A year ago in gitlab-com/gl-infra/scalability#2547 we discovered that git receive-pack lacks signal handlers to appropriately clean up temp packfiles from an aborted git push. Consequently, when Gitaly's PostReceivePack or SSHReceivePack gRPC methods get Canceled (for any of several possible reasons), this tends to leave their gRPC payload (a partial packfile) on-disk in a residual temp directory ($GIT_DIR/objects/tmp_objdir-incoming-XXXXXX).

Those residual temp packfiles ought to eventually be cleaned up by Gitaly's housekeeping background jobs, but we found some examples of repos that have months of slowly accumulated cruft.

This same pathology seems likely to affect self-managed customers, and it may be hard to discover and quantify this wasted storage space.

For context, we are now close to switching gitlab.com's Gitaly nodes to use WAL-logged transactions, which should completely avoid accumulating this type of hidden bloat.
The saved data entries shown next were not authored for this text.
import Literature.Computability.Complexity.GateEliminationOutput

/-!
# Gate elimination, XVII: the dimension budget — output exclusions at `dim R ≥ 2d + 1`

The one-step claim `LiYang2022_step` starts from `dim R > 2d + 2` and performs up to three
substitutions; the exclusions "the output is not a (negated) variable" used when eliminating
gates fed by constants were proved in `GateEliminationSubst.lean` / `GateEliminationOutput.lean`
under `dim R ≥ 2d + 2`. They hold under `dim R ≥ 2d + 1` by the same count (an rdq-source of
dimension `D` with `q ≤ D/2` quadratic equations contains an affine subspace of dimension
`≥ D - q ≥ ⌈D/2⌉`, and one more codimension for the coordinate), which covers the state after two
substitutions. (After three substitutions, `dim R ≥ 2d`, the output may well be a variable on
`Sol R`; the printed cases performing three substitutions do not eliminate at the output.)
Everything is PROVED. [cite: LiYang2022, Prop. 2.4, proof of Thm. 4.1 (§4.1)]

## References

* J. Li, T. Yang, *3.1n − o(n) circuit lower bounds for explicit functions*, STOC 2022
  [LiYang2022]; full version ECCC TR21-023, Prop. 2.3/2.4, §4.1.
-/

namespace Literature.Computability.Complexity

open Finset Module

/-- `IsAffineDisperser.exists_ne_of_sol_coord` under the weaker hypothesis `2d + 1 ≤ dim R`.
[cite: LiYang2022, Prop. 2.4] -/
theorem IsAffineDisperser.exists_ne_of_sol_coord' {n d : ℕ} {f : (Fin n → ZMod 2) → Bool}
    (hf : IsAffineDisperser f d) (R : RdqSource n) (hd : 2 * d + 1 ≤ R.dim) (j : Fin n) :
    ∃ u ∈ R.Sol, ∃ v ∈ R.Sol, u j = v j ∧ f u ≠ f v := by
  obtain ⟨A, hA, hne, hdim, hq⟩ := R.exists_affineSubspace_subset_sol
  obtain ⟨A', hA', hne', hdim', hconst⟩ := exists_le_coord_const A hne j
  obtain ⟨u, hu, v, hv, huv⟩ := hf A' (by omega) hne'
  exact ⟨u, hA (hA' hu), v, hA (hA' hv), hconst u hu v hv, huv⟩

namespace Semicircuit

variable {n : ℕ} {C : Semicircuit n} {f : (Fin n → ZMod 2) → Bool} {R : RdqSource n} {d : ℕ}
  {k₀ : Fin C.m} {a₀ : Fin 2} {b : Bool}

/-- `exists_out_eq_gate` under `2d + 1 ≤ dim R`. [cite: LiYang2022, proof of Thm. 4.1 (§4.1)] -/
theorem exists_out_eq_gate' (hf : IsAffineDisperser f d) (hF : C.Fair) (hC : C.ComputesRestr f R)
    (hd : 2 * d + 1 ≤ R.dim) : ∃ k, C.out = .gate k := by
  cases hout : C.out with
  | gate k => exact ⟨k, rfl⟩
  | const b =>
    exfalso
    obtain ⟨u, hu, v, hv, huv⟩ := hf.exists_ne_of_sol R (by omega)
    obtain ⟨wu, hwu, -⟩ := hF (boolOfZMod2.symm u)
    obtain ⟨wv, hwv, -⟩ := hF (boolOfZMod2.symm v)
    have h1 := hC.2 u hu wu hwu
    have h2 := hC.2 v hv wv hwv
    rw [hout] at h1 h2
    exact huv (h1.symm.trans h2)
  | var j =>
    exfalso
    obtain ⟨u, hu, v, hv, hj, huv⟩ := hf.exists_ne_of_sol_coord' R hd j
    obtain ⟨wu, hwu, -⟩ := hF (boolOfZMod2.symm u)
    obtain ⟨wv, hwv, -⟩ := hF (boolOfZMod2.symm v)
    have h1 := hC.2 u hu wu hwu
    have h2 := hC.2 v hv wv hwv
    rw [hout] at h1 h2
    change boolOfZMod2.symm u j = f u at h1
    change boolOfZMod2.symm v j = f v at h2
    rw [Circuit.boolOfZMod2_symm_apply, hj] at h1
    rw [Circuit.boolOfZMod2_symm_apply] at h2
    exact huv (h1.symm.trans h2)

/-- `out_ne_of_live_var` under `2d + 1 ≤ dim R`. [cite: LiYang2022, proof of Thm. 4.1 (§4.1)] -/
theorem out_ne_of_live_var' (hf : IsAffineDisperser f d) (hd : 2 * d + 1 ≤ R.dim) (hF : C.Fair)
    (hC : C.ComputesRestr f R) (h₀ : C.arg k₀ a₀ = .const b) {i : Fin n}
    (h₁ : C.arg k₀ a₀.rev = .var i) : C.out ≠ .gate k₀ := by
  intro hout
  obtain ⟨u, hu, v, hv, hij, huv⟩ := hf.exists_ne_of_sol_coord' R hd i
  have key : ∀ u ∈ R.Sol, f u = C.liveFn k₀ a₀ b (boolOfZMod2.symm u i) := by
    intro u hu
    obtain ⟨w, hw, -⟩ := hF (boolOfZMod2.symm u)
    have h1 := hC.2 u hu w hw
    rw [hout] at h1
    have h2 := hw k₀
    rw [op_eq_liveFn h₀, h₁] at h2
    rw [← h1]
    exact h2
  have hi : boolOfZMod2.symm u i = boolOfZMod2.symm v i := by
    rw [Circuit.boolOfZMod2_symm_apply, Circuit.boolOfZMod2_symm_apply, hij]
  exact huv ((key u hu).trans (hi ▸ (key v hv).symm))

/-- `rule23_out` under `2d + 1 ≤ dim R`. [cite: LiYang2022, Lemma 3.11 (Rules 2, 3)] -/
theorem rule23_out' (hf : IsAffineDisperser f d) (hd : 2 * d + 1 ≤ R.dim) (hF : C.Fair)
    (hC : C.ComputesRestr f R) {P : Finset (Fin C.m × Fin C.m)} (hP : C.IsPacking P)
    (h₀ : C.arg k₀ a₀ = .const b) (hself : ∀ a, C.arg k₀ a ≠ .gate k₀) (hout : C.out = .gate k₀)
    {αφ αI : ℝ} (hφ : 0 ≤ αφ) (hI : 0 ≤ αI) (αQ : ℝ) :
    ∃ (C' : Semicircuit n) (P' : Finset (Fin C'.m × Fin C'.m)), C'.Fair ∧ C'.ComputesRestr f R ∧
      C'.IsPacking P' ∧ C'.m + 1 = C.m ∧
      C'.measure αφ αI αQ P' R ≤ C.measure αφ αI αQ P R - (1 - αφ) := by
  rcases bool_fn_const_or_xor (C.liveFn k₀ a₀ b) with htriv | hdeg
  · exact absurd hout (out_ne_of_trivialized hf (by omega) hF hC h₀ htriv)
  · cases hv : C.arg k₀ a₀.rev with
    | const b' => exact absurd hout (out_ne_of_const_const hf (by omega) hF hC h₀ hv)
    | var i => exact absurd hout (out_ne_of_live_var' hf hd hF hC h₀ hv)
    | gate k₁ =>
      cases hneg : C.liveFn k₀ a₀ b false with
      | false =>
        refine rule3_out_id hF hC hP h₀ (fun t => ?_) hself hout hφ hI αQ
        rw [hdeg, hneg, Bool.xor_false]
      | true =>
        refine rule3_out_not hF hC hP h₀ hv (fun t => ?_) hself hout hφ hI αQ
        rw [hdeg, hneg]
        cases t <;> rfl

/-- `rule23_any` under `2d + 1 ≤ dim R`. [cite: LiYang2022, Lemma 3.11 (Rules 2, 3)] -/
theorem rule23_any' (hf : IsAffineDisperser f d) (hd : 2 * d + 1 ≤ R.dim) (hF : C.Fair)
    (hC : C.ComputesRestr f R) {P : Finset (Fin C.m × Fin C.m)} (hP : C.IsPacking P)
    (h₀ : C.arg k₀ a₀ = .const b) (hself : ∀ a, C.arg k₀ a ≠ .gate k₀)
    {αφ αI : ℝ} (hφ : 0 ≤ αφ) (hI : 0 ≤ αI) (αQ : ℝ) :
    ∃ (C' : Semicircuit n) (P' : Finset (Fin C'.m × Fin C'.m)), C'.Fair ∧ C'.ComputesRestr f R ∧
      C'.IsPacking P' ∧ C'.m + 1 = C.m ∧
      C'.measure αφ αI αQ P' R ≤ C.measure αφ αI αQ P R - (1 - αφ) := by
  by_cases hout : C.out = .gate k₀
  · exact rule23_out' hf hd hF hC hP h₀ hself hout hφ hI αQ
  · exact C.rule23 hF hC hP h₀ hself hout hφ hI αQ

end Semicircuit

end Literature.Computability.Complexity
However, some corrective actions may still be prudent; hence this issue.

Scope

In this issue, let's decide if and how we should act on the following:

  • Solve the existing accumulation of bloat on our SaaS platform's Gitaly nodes (for gitlab.com and Dedicated).
  • Document advice for self-managed customers on how they can estimate this kind of bloat and optionally resolve it.
  • Determine why automated background housekeeping is not effective for at least some repos (example: gitlab-com/gl-infra/scalability#2547 (comment 2266439741)).

Illustrative example

As of today (2024-12-18), the following single project (project id 58425881) currently wastes 3.2 TB of storage on residual temp pack files. That project is not unique, but it is the fastest growing project this week. (See gitlab-com/gl-infra/scalability#2547 (comment 2266439741) for discovery notes.)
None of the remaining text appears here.